Comme TN n’a qu’un demi-million d’habitants, c’est comme si Ottawa garantissait un prêt de 34 milliards au Québec!!!
34 milliards c’est presque toute la dette d’Hydro-Québec.

http://blogues.journaldequebec.com/michelhebert/politique/par-bonheur-harper-ne-lit-pas/

Extrait:

«Alors voici ce qu’on apprend, à la page 46 : le gouvernement fédéral obtient dans la Belle Province des recettes totalisant 44,5 milliards. Cela inclut l’impôt des particuliers, des entreprises, les taxes, les cotisations à l’assurance chômage, etc. Un total donc de 44,5 milliards.

Mais Ottawa dépense au Québec pas moins de 60,8 milliards. Dépenses courantes en biens et services, des versements aux particuliers, des subventions aux entreprises, etc.

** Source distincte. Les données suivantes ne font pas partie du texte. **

/-- Scaling the second argument: `⟨f | c g⟩ = c ⟨f | g⟩` (no integrability needed). [folklore] -/
theorem HasRadialPairing.smul_right {f g : E → F} {ℓ : ℝ} (h : HasRadialPairing f g ℓ) (c : ℝ) :
    HasRadialPairing f (c • g) (c * ℓ) := by
  have hfun : (fun ρ : ℝ => ∫ y in closedBall (0 : E) ρ, ⟪f y, (c • g) y⟫) =
      fun ρ : ℝ => c * ∫ y in closedBall (0 : E) ρ, ⟪f y, g y⟫ := by
    funext ρ
    simp only [Pi.smul_apply, real_inner_smul_right]
    exact integral_const_mul c _
  unfold HasRadialPairing
  rw [hfun]
  exact h.const_mul c

/-- The zero field pairs to `0` with everything. [folklore] -/
theorem hasRadialPairing_zero_right (f : E → F) : HasRadialPairing f 0 0 := by
  unfold HasRadialPairing
  simp only [Pi.zero_apply, inner_zero_right, integral_zero]
  exact tendsto_const_nhds

/-- The zero field pairs to `0` with everything (left slot). [folklore] -/
theorem hasRadialPairing_zero_left (g : E → F) : HasRadialPairing 0 g 0 := by
  unfold HasRadialPairing
  simp only [Pi.zero_apply, inner_zero_left, integral_zero]
  exact tendsto_const_nhds

/-- A pointwise-orthogonal pair has improper pairing `0`. [folklore] -/
theorem hasRadialPairing_of_forall_inner_eq_zero {f g : E → F} (h : ∀ y, ⟪f y, g y⟫ = 0) :
    HasRadialPairing f g 0 := by
  unfold HasRadialPairing
  simp only [h, integral_zero]
  exact tendsto_const_nhds

/-- **Absolute convergence**: if `⟪f, g⟫` is Lebesgue integrable then the improper pairing
converges to the Lebesgue integral `∫ ⟪f y, g y⟫ dy` (monotone convergence over the exhausting
balls, Mathlib's `tendsto_setIntegral_of_monotone`). [folklore] -/
theorem HasRadialPairing.of_integrable {f g : E → F}
    (h : Integrable (fun y => ⟪f y, g y⟫)) : HasRadialPairing f g (∫ y, ⟪f y, g y⟫) := by
  have hmono : Monotone (fun ρ : ℝ => closedBall (0 : E) ρ) :=
    fun _ _ hρ => closedBall_subset_closedBall hρ
  have hunion : (⋃ ρ : ℝ, closedBall (0 : E) ρ) = univ := by
    refine eq_univ_of_forall fun y => mem_iUnion.2 ⟨‖y‖, ?_⟩
    simp
  have ht := tendsto_setIntegral_of_monotone (μ := volume) (f := fun y => ⟪f y, g y⟫)
    (fun ρ => (isClosed_closedBall (x := (0 : E)) (ε := ρ)).measurableSet) hmono
    (by rw [hunion]; exact h.integrableOn)
  rw [hunion, setIntegral_univ] at ht
  exact ht

/-- Under absolute convergence `radialPairing f g = ∫ ⟪f y, g y⟫ dy`. [folklore] -/
theorem radialPairing_eq_integral {f g : E → F} (h : Integrable (fun y => ⟪f y, g y⟫)) :
    radialPairing f g = ∫ y, ⟪f y, g y⟫ :=
  (HasRadialPairing.of_integrable h).radialPairing_eq

/-- The improper pairing only depends on the a.e. class of the second slot. [folklore] -/
theorem HasRadialPairing.congr_right {f g₁ g₂ : E → F} {ℓ : ℝ} (hg : g₁ =ᵐ[volume] g₂)
    (h : HasRadialPairing f g₁ ℓ) : HasRadialPairing f g₂ ℓ := by
  have hfun : (fun ρ : ℝ => ∫ y in closedBall (0 : E) ρ, ⟪f y, g₁ y⟫) =
      fun ρ : ℝ => ∫ y in closedBall (0 : E) ρ, ⟪f y, g₂ y⟫ := by
    funext ρ
    exact integral_congr_ae ((ae_restrict_of_ae hg).mono fun y hy => by
      show ⟪f y, g₁ y⟫ = ⟪f y, g₂ y⟫
      rw [hy])
  unfold HasRadialPairing at h ⊢
  rwa [hfun] at h

/-- `radialPairing f g` only depends on the a.e. class of `g`. [folklore] -/
theorem radialPairing_congr_right (f : E → F) {g₁ g₂ : E → F} (hg : g₁ =ᵐ[volume] g₂) :
    radialPairing f g₁ = radialPairing f g₂ := by
  have hfun : (fun ρ : ℝ => ∫ y in closedBall (0 : E) ρ, ⟪f y, g₁ y⟫) =
      fun ρ : ℝ => ∫ y in closedBall (0 : E) ρ, ⟪f y, g₂ y⟫ := by
    funext ρ
    exact integral_congr_ae ((ae_restrict_of_ae hg).mono fun y hy => by
      show ⟪f y, g₁ y⟫ = ⟪f y, g₂ y⟫
      rw [hy])
  unfold radialPairing
  rw [hfun]

end RadialPairing

/-! ### The interface: an adjoint zero mode dual to the dilation mode, and `κ(W)` -/

section OneLoop

variable {E : Type*} [NormedAddCommGroup E] [InnerProductSpace ℝ E] [FiniteDimensional ℝ E]
  [MeasurableSpace E] [BorelSpace E]

/-- **One-loop data at `W`** (interface; PLBL §5): an adjoint zero mode `Z = U†` of the
linearised similarity-Euler operator `L_W`, DUAL TO THE DILATION MODE. Precisely: `Z ∈ L¹_loc`;
`Z` is weakly divergence free (so it annihilates the pressure gradients `∇q` of `L_W v = L⁰_W v + ∇q`
and of (self2.5)); `∫ ⟪L⁰_W v, Z⟫ = 0` for every smooth compactly supported divergence-free `v`
(the weak form of "`U†` belongs to the kernel of the operator adjoint of `𝓛`", `𝓛† U† = 0`, in
the pairing (self2.7)); the pairings `⟨ΔW | Z⟩` and `⟨∂_μW_μ | Z⟩ = ⟨W_d | Z⟩` of (self2.6)
converge (as improper integrals over centred balls, `HasRadialPairing`), the latter to a NONZERO
value (transversality: otherwise (self2.6) does not determine `dμ/dτ`); and `Z` annihilates every
rotation mode (duality with respect to the other symmetry modes, which "do not bring any dynamics
of the parameter `μ`"). Existence and uniqueness-up-to-scale of such `Z` for an admissible skeleton
`W` are NOT asserted (separate construction statement of the route). [cite: PomeauBerreLehner2018, §5 eqs. (self2.5)–(self2.7) (arXiv pp. 8–9)] -/
@[ext]
structure OneLoopData (W : E → E) where
  /-- The adjoint zero mode `Z = U†`. -/
  Z : E → E
  /-- `Z` is locally integrable (every pairing below is a genuine integral on bounded sets). -/
  locallyIntegrable : LocallyIntegrable Z
  /-- `Z` is weakly divergence free: `∫ ⟪Z, ∇θ⟫ = 0` for all test functions `θ`. -/
  isWeaklyDivFree : IsWeaklyDivFree Z
  /-- The weak adjoint equation `L_W^* Z = 0`: `Z` annihilates `L⁰_W v` for every smooth,
  compactly supported, divergence-free test field `v`. -/
  integral_inner_linearised_eq_zero : ∀ v : E → E,
    FunctionSpaces.IsTestFunctionOn (⊤ : Opens E) v → VectorCalculus.IsDivFree v →
      ∫ y, ⟪linearisedSimilarityEuler W v y, Z y⟫ = 0
  /-- The pairing `⟨ΔW | Z⟩` (right-hand side of (self2.6)) converges. -/
  exists_hasRadialPairing_laplacian : ∃ ℓ : ℝ, HasRadialPairing (Δ W) Z ℓ
  /-- The pairing `⟨∂_μW_μ | Z⟩ = ⟨W_d | Z⟩` (left-hand side of (self2.6)) converges to a nonzero
  value. -/
  exists_hasRadialPairing_dilationMode : ∃ ℓ : ℝ, ℓ ≠ 0 ∧ HasRadialPairing (dilationMode W) Z ℓ
  /-- Duality: `Z` annihilates the rotation modes `DW[Ay] − AW`, `A` skew. -/
  hasRadialPairing_infinitesimalRotation : ∀ A : E →L[ℝ] E, (∀ x y : E, ⟪A x, y⟫ = -⟪x, A y⟫) →
    HasRadialPairing (infinitesimalRotation A W) Z 0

L’Institut de la Statistique ajoute 6,1 milliards constituant les intérêts sur la part du Québec de la dette fédérale. Or, si on s’en tient aux services, ou aux dépenses directes au Québec eet/ou aux citoyens québécois, Ottawa dépense 54,7 milliards dans la Belle Province. Le déficit est donc d’au moins 10,2 milliards. Si on ajoute les intérêts sur la part du Québec de la dette : le déficit fédéral au Québec est de 16,2 milliards.»

$16.2 Milliards PAR ANNÉE que le Fédéral donne généreusement au Québec!!!

« $16.2 Milliards PAR ANNÉE que le Fédéral donne généreusement au Québec!!! » Ça me laisse douter de vos capacités en mathématiques et en comptabilité. C’est écrit dans le texte que vous citez : « Le déficit est donc d’au moins 10,2 milliards. Si on ajoute les intérêts sur la part du Québec de la dette : le déficit fédéral au Québec est de 16,2 milliards.» Dans votre 16.2 milliards, il y a les intérêts de la dette, un passif. Si je vous envoie une partie de mes dettes, allez-vous me remercier pour cette « générosité » ?

Ah…bon…l’exercice comptable reconnu et avéré ne vous plaît pas même s’il respecte TOUTES les règles comptables québécoises???

Parlez-en avec les responsables de l’édition 2013 des Comptes économiques des revenus et dépenses du QUÉBEC (petit détail: cet organisme est entièrement et totalement QUÉBÉCOIS et n’a aucun lien avec le fédéral ou le reste du Canada!!!). Ce document dresse le portrait PRÉCIS des finances publiques du Québec en 2012.

Revenez nous voir avec les « correctifs » qu’ils auront consenti à vous faire…

Bonne chance…

Les règles comptables sont correctes, c’est votre compréhension de la comptabilité qui ne l’est pas. Vous dites que le gouvernement fédéral « donne généreusement » 16.2 milliards. Premièrement, vous vous imaginez que le gouvernement fédéral a envoyé au Québec un chèque de 16 milliards alors que ce sont des dépenses et non des dons, vous ajoutez en plus « par année », ce qui est faux, les dépenses varient d’année en année, de plus, dans les dépenses on calcule les intérêts de la dette qui fluctuent en fonction des taux d’intérêt, ce qui m’emmène à mon deuxième point. Que le gouvernement fédéral inscrive au compte des dépenses des provinces les intérêts de la dette est normale, puisque l’argent emprunté a servi à rendre des services ou à acheter des biens dans toutes les provinces. Ce qui n’est pas normal cependant, c’est votre propension à croire que les intérêts qui ont été acquittés, c’est de l’argent versé aux provinces dont le Québec.